In 1995 Mr. Raymond Tse, of Hong Kong, was joined with me, as a Ph.D. doctoral candidate super-visor for the International School of Business at the University of South Australia.  His thesis subject was Quality Management for the Hong Kong Aviation Department.  He was the manager for the construction of computer systems for the Chep Lok Kok Airport in Hong Kong -- at that time the largest construction project in the world.  Mr. Tse managed the creation of the most integrated civil airport aviation computer systems in the 1990s.  In one of our meetings in Hong Kong in 1996 he made the statement: "If systems are not integrated, failures will occur."
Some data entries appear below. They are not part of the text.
/-- **Cor. 7.6 for every `n = k ≥ 1`, decomposition level, `g ≥ (k+2)²`**: for simple, nonzero,
pairwise non-isogenous abelian varieties `X_ν`, `n_ν ≥ 1` and `A ∼ ∏_ν X_ν^{n_ν}` of dimension
`g ≥ (k+2)²` with `(g−k)² < ρ(A) ≤ (g−k)² + k²`, some `X_{ν₀}` is a CM elliptic curve with
`n_{ν₀} = g − k`. [cite: HulekLaface2019PicardNumbersAV, §7.2 Cor. 7.6 ("we can write `X ∼ E^t × A_{g−t}`")] -/
theorem IsIsogenous.exists_cm_factor_of_box_of_powers {k : ℕ} {A : (ι → ℝ) ≃L[ℝ] E} (hk : 1 ≤ k)
    (hiso : IsIsogenous A (sigmaPiPeriod fun ν ↦ powPeriod (X ν) (n ν))) (hX : ∀ ν, IsSimple (X ν))
    (hA : ∀ ν, IsAbelianVariety (X ν)) (hXX : ∀ ν ν', ν ≠ ν' → ¬ IsIsogenous (X ν) (X ν'))
    (hn : ∀ ν, 0 < n ν) (hg : (k + 2) ^ 2 ≤ finrank ℂ E)
    (h₁ : (finrank ℂ E - k) ^ 2 < finrank ℤ (neronSeveriGroup A))
    (h₂ : finrank ℤ (neronSeveriGroup A) ≤ (finrank ℂ E - k) ^ 2 + k ^ 2) :
    ∃ ν₀, finrank ℂ (G ν₀) = 1 ∧ finrank ℚ (endAlgRat (X ν₀)) = 2 ∧ n ν₀ = finrank ℂ E - k := by
  have hg' : k ^ 2 + 4 * k + 4 ≤ finrank ℂ E := by rw [show k ^ 2 + 4 * k + 4 = (k + 2) ^ 2 from by ring]; exact hg
  haveI : ∀ ν, FiniteDimensional ℂ (G ν) := fun ν ↦ finiteDimensional_complex_of_period (X ν)
  have hgsum : finrank ℂ E = ∑ ν, n ν * finrank ℂ (G ν) := by
    rw [hiso.finrank_eq _ _, finrank_powers_eq X n]
  have hρsum : finrank ℤ (neronSeveriGroup A) = ∑ ν, finrank ℤ (neronSeveriGroup (powPeriod (X ν) (n ν))) := by
    rw [hiso.finrank_neronSeveriGroup_eq _ _, finrank_neronSeveriGroup_powers X n hX hA hXX]
  have hk1 : ∀ ν, 1 ≤ n ν * finrank ℂ (G ν) := one_le_mul_finrank X n hn
  have hkd : ∀ ν, finrank ℂ (Fin (n ν) → G ν) = n ν * finrank ℂ (G ν) := fun ν ↦ finrank_fin_fun (n ν) (G ν)
  have hρ1 : ∀ ν, 1 ≤ finrank ℤ (neronSeveriGroup (powPeriod (X ν) (n ν))) := fun ν ↦
    (((hA ν).pow (n ν)).finrank_neronSeveriGroup_facts (by rw [hkd]; exact hk1 ν)).1
  have hcmof : ∀ ν, 2 ≤ n ν * finrank ℂ (G ν) →
      finrank ℤ (neronSeveriGroup (powPeriod (X ν) (n ν))) = (n ν * finrank ℂ (G ν)) ^ 2 →
      finrank ℂ (G ν) = 1 ∧ finrank ℚ (endAlgRat (X ν)) = 2 := fun ν hk2 heq ↦ by
    have hmax : finrank ℤ (neronSeveriGroup (powPeriod (X ν) (n ν))) = (finrank ℂ (Fin (n ν) → G ν)) ^ 2 := by
      rw [hkd, heq]
    obtain ⟨θ, hθ, hcm, hiso'⟩ :=
      (finrank_neronSeveriGroup_eq_sq_iff_exists_isIsogenous_ellipticPow_cm (powPeriod (X ν) (n ν))
        (by rw [hkd]; exact hk2)).1 hmax
    rw [hkd] at hiso'
    obtain ⟨hXE, -⟩ := (hX ν).isIsogenous_ellipticPeriod_of_pow (hn ν) (lt_of_lt_of_le two_pos hk2) hθ hiso'
    exact ⟨by rw [hXE.finrank_eq _ _]; exact Module.finrank_self ℂ,
      by rw [hXE.finrank_endAlgRat_eq, finrank_endAlgRat_ellipticPeriod_eq_two_iff]; exact hcm⟩
  -- the largest isotypic factor `ν₀`, `K = k_{ν₀}`, `S = g − K`
  haveI : Nonempty ρ := by
    by_contra hne
    rw [not_nonempty_iff] at hne
    rw [Finset.univ_eq_empty, Finset.sum_empty] at hgsum
    omega
  obtain ⟨ν₀, -, hmax⟩ :=
    Finset.exists_max_image (Finset.univ : Finset ρ) (fun ν ↦ n ν * finrank ℂ (G ν)) Finset.univ_nonempty
  have hgsplit : finrank ℂ E = n ν₀ * finrank ℂ (G ν₀) +
      ∑ ν ∈ Finset.univ.erase ν₀, n ν * finrank ℂ (G ν) := by
    rw [hgsum, ← Finset.add_sum_erase _ _ (Finset.mem_univ ν₀)]
  have hρsplit : finrank ℤ (neronSeveriGroup A) = finrank ℤ (neronSeveriGroup (powPeriod (X ν₀) (n ν₀))) +
      ∑ ν ∈ Finset.univ.erase ν₀, finrank ℤ (neronSeveriGroup (powPeriod (X ν) (n ν))) := by
    rw [hρsum, ← Finset.add_sum_erase _ _ (Finset.mem_univ ν₀)]
  have hrest : ∑ ν ∈ Finset.univ.erase ν₀, finrank ℤ (neronSeveriGroup (powPeriod (X ν) (n ν))) ≤
      (∑ ν ∈ Finset.univ.erase ν₀, n ν * finrank ℂ (G ν)) ^ 2 :=
    (Finset.sum_le_sum fun ν _ ↦ finrank_neronSeveriGroup_powPeriod_le_sq (X ν) (n ν)).trans
      (sum_sq_le_sq_sum _ _)
  have hrest1 : 0 < ∑ ν ∈ Finset.univ.erase ν₀, n ν * finrank ℂ (G ν) →
      1 ≤ ∑ ν ∈ Finset.univ.erase ν₀, finrank ℤ (neronSeveriGroup (powPeriod (X ν) (n ν))) := fun hS ↦ by
    obtain ⟨ν₁, hν₁, -⟩ := Finset.exists_ne_zero_of_sum_ne_zero hS.ne'
    exact (hρ1 ν₁).trans
      (Finset.single_le_sum (f := fun ν ↦ finrank ℤ (neronSeveriGroup (powPeriod (X ν) (n ν))))
        (fun ν _ ↦ Nat.zero_le _) hν₁)
  have hall : finrank ℤ (neronSeveriGroup A) ≤ n ν₀ * finrank ℂ (G ν₀) * finrank ℂ E := by
    rw [hρsum, hgsum, Finset.mul_sum]
    exact Finset.sum_le_sum fun ν _ ↦ (finrank_neronSeveriGroup_powPeriod_le_sq (X ν) (n ν)).trans
      (by rw [sq]; exact Nat.mul_le_mul_right _ (hmax ν (Finset.mem_univ ν)))
  have hρ₀le : finrank ℤ (neronSeveriGroup (powPeriod (X ν₀) (n ν₀))) ≤ (n ν₀ * finrank ℂ (G ν₀)) ^ 2 :=
    finrank_neronSeveriGroup_powPeriod_le_sq (X ν₀) (n ν₀)
  have hAV₀ : IsAbelianVariety (powPeriod (X ν₀) (n ν₀)) := (hA ν₀).pow (n ν₀)
  have facts₀ := hAV₀.finrank_neronSeveriGroup_facts (by rw [hkd]; exact hk1 ν₀)
  rw [hkd ν₀] at facts₀
  obtain ⟨-, -, f4, -, -⟩ := facts₀
  -- `K = k_{ν₀}`, `S = Σ_{ν ≠ ν₀} k_ν = g − K`
  rcases (show (∑ ν ∈ Finset.univ.erase ν₀, n ν * finrank ℂ (G ν)) = 0 ∨
      (1 ≤ (∑ ν ∈ Finset.univ.erase ν₀, n ν * finrank ℂ (G ν)) ∧ n ν₀ * finrank ℂ (G ν₀) + k + 1 ≤ finrank ℂ E) ∨ n ν₀ * finrank ℂ (G ν₀) + k = finrank ℂ E ∨
      (1 ≤ (∑ ν ∈ Finset.univ.erase ν₀, n ν * finrank ℂ (G ν)) ∧ finrank ℂ E + 1 ≤ n ν₀ * finrank ℂ (G ν₀) + k) by omega) with hS | ⟨hS, hK⟩ | hK | ⟨hS, hK⟩
  · -- `S = 0`: `r = 1`
    exfalso
    have hempty : Finset.univ.erase ν₀ = (∅ : Finset ρ) :=
      Finset.eq_empty_iff_forall_notMem.2 fun ν hν ↦ by
        have h0 := Finset.sum_eq_zero_iff.1 hS ν hν
        have h1 := hk1 ν
        omega
    have h1 : Fintype.card ρ = 1 := by
      rw [← Finset.card_univ, ← Finset.insert_erase (Finset.mem_univ ν₀), hempty, Finset.insert_empty,
        Finset.card_singleton]
    rcases hiso.finrank_neronSeveriGroup_eq_sq_or_le_choose_of_card_eq_one X n hX hA hn h1 with h | h
    · have hlt := sq_sub_add_sq_lt_sq (g := finrank ℂ E) hk (by omega)
      omega
    · exact absurd (h.trans (choose_succ_le_sq_sub (by omega))) (not_le.2 h₁)
  · -- `S ≥ k + 1`
    exfalso
    rcases Nat.lt_or_ge (2 * (n ν₀ * finrank ℂ (G ν₀))) (finrank ℂ E) with h2 | h2
    · -- `2K < g`: `ρ ≤ K g ≤ (g−k)²`
      have hKg : 2 * (n ν₀ * finrank ℂ (G ν₀) * finrank ℂ E) ≤ (finrank ℂ E - 1) * finrank ℂ E := by
        rw [← mul_assoc]; exact Nat.mul_le_mul_right _ (by omega)
      have hsq := pred_mul_le_two_mul_sq_sub (g := finrank ℂ E) hk (by omega)
      omega
    · -- `2K ≥ g`: `ρ ≤ K² + S² ≤ (k+1)² + (g−k−1)² ≤ (g−k)²`
      have hconv := sq_add_sq_le_of_le (a := k + 1) (n := (∑ ν ∈ Finset.univ.erase ν₀, n ν * finrank ℂ (G ν))) (g := finrank ℂ E)
        (by omega) (by omega)
      rw [show finrank ℂ E - (∑ ν ∈ Finset.univ.erase ν₀, n ν * finrank ℂ (G ν)) = n ν₀ * finrank ℂ (G ν₀) from by omega] at hconv
      have hstep := sq_succ_add_sq_sub_le (g := finrank ℂ E) (k := k) hg'
      omega
  · -- `S = k`, `K = g − k`: Thm. 1.1 (1) for the big factor
    have hSk : (∑ ν ∈ Finset.univ.erase ν₀, n ν * finrank ℂ (G ν)) = k := by omega
    rcases f4 (by omega) with hρ₀ | hρ₀
    · obtain ⟨hd, hcm⟩ := hcmof ν₀ (by omega) hρ₀
      refine ⟨ν₀, hd, hcm, ?_⟩
      rw [hd, mul_one] at hK
      omega
    · exfalso
      rw [hSk] at hrest
      have hstep := sq_pred_add_one_add_sq_le (K := n ν₀ * finrank ℂ (G ν₀)) (k := k) (by omega) (by omega)
      rw [show finrank ℂ E - k = n ν₀ * finrank ℂ (G ν₀) from by omega] at h₁
      omega
  · -- `1 ≤ S ≤ k − 1`, `K ≥ g − k + 1`: the isotypic factor has `ρ = K²` or `ρ ≤ C(K+1, 2)`
    exfalso
    have hr1 := hrest1 (by omega)
    have hSle : (∑ ν ∈ Finset.univ.erase ν₀, n ν * finrank ℂ (G ν)) ^ 2 ≤ (k - 1) ^ 2 := Nat.pow_le_pow_left (by omega) 2
    rcases (IsIsogenous.refl (powPeriod (X ν₀) (n ν₀))).finrank_neronSeveriGroup_eq_sq_or_le_choose_of_pow
        (hX ν₀) hAV₀ (hn ν₀) with h | h
    · rw [hkd] at h
      have hlt := sq_sub_add_sq_lt_sq_succ (g := finrank ℂ E) (k := k) (K := n ν₀ * finrank ℂ (G ν₀)) (by omega) (by omega)
      omega
    · rw [hkd] at h
      have hstep := choose_succ_add_sq_le_sq_sub (K := n ν₀ * finrank ℂ (G ν₀)) hk (by omega : 4 * k ≤ finrank ℂ E) (by omega)
      omega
Leap forward ten years to America’s space program.  Systems integration is a well established practice in the International Space Station construction missions.  Over the past several years I have been working with professionals in the space community.¹  But space and global aviation are at the forefront of systems integration as the 21st Century begins.  The past failures caused by poor systems integration could fill a library and are occurring globally with increasing frequency.  

There is a principle invented by W. Ross Ashby that explains the failures.  Ashby’s Law of Requisite Variety² states that the solution to a problem must have an equivalent set of variables as the problem.  Ashby created his law for cybernetics with an aircraft autopilot as one example.  For every possible change in the airplanes environment the autopilot sensors need to create a response.  My favorite air-plane was the F-105D Thunderchief.  It’s autopilot was so sophisticated that I could engage it in close formation flying with other F-105Ds.  It followed Ashby’s Law of Requisite Variety perfectly.

At the 17 September 2008 Inland Empire ASQ Section 0711 meeting in Riverside, California, Quality Manager Paul Dougherty commented: "An airliner can land safely without a pilot, but there is no way to stop two trains on a collision course." It wasn’t a hypothetical statement.  He was referring to the head-on collision of a metrolink commuter train with a Union Pacific freight train in Chatsworth, California on 12 September 2008.  Twenty-five people died and 135 were injured in the worst light rail accident in United States history.  A rail safety professional was also at that meeting – Mr. John Schulz.  I asked Paul and John "Was poor systems integration a contributing cause of the accident?" There occurred an interesting discussion about the differences between the United Kingdom and US rail safety systems but the bottom line was "Yes, a lack of systems integration was a contributing factor in the Chatsworth accident."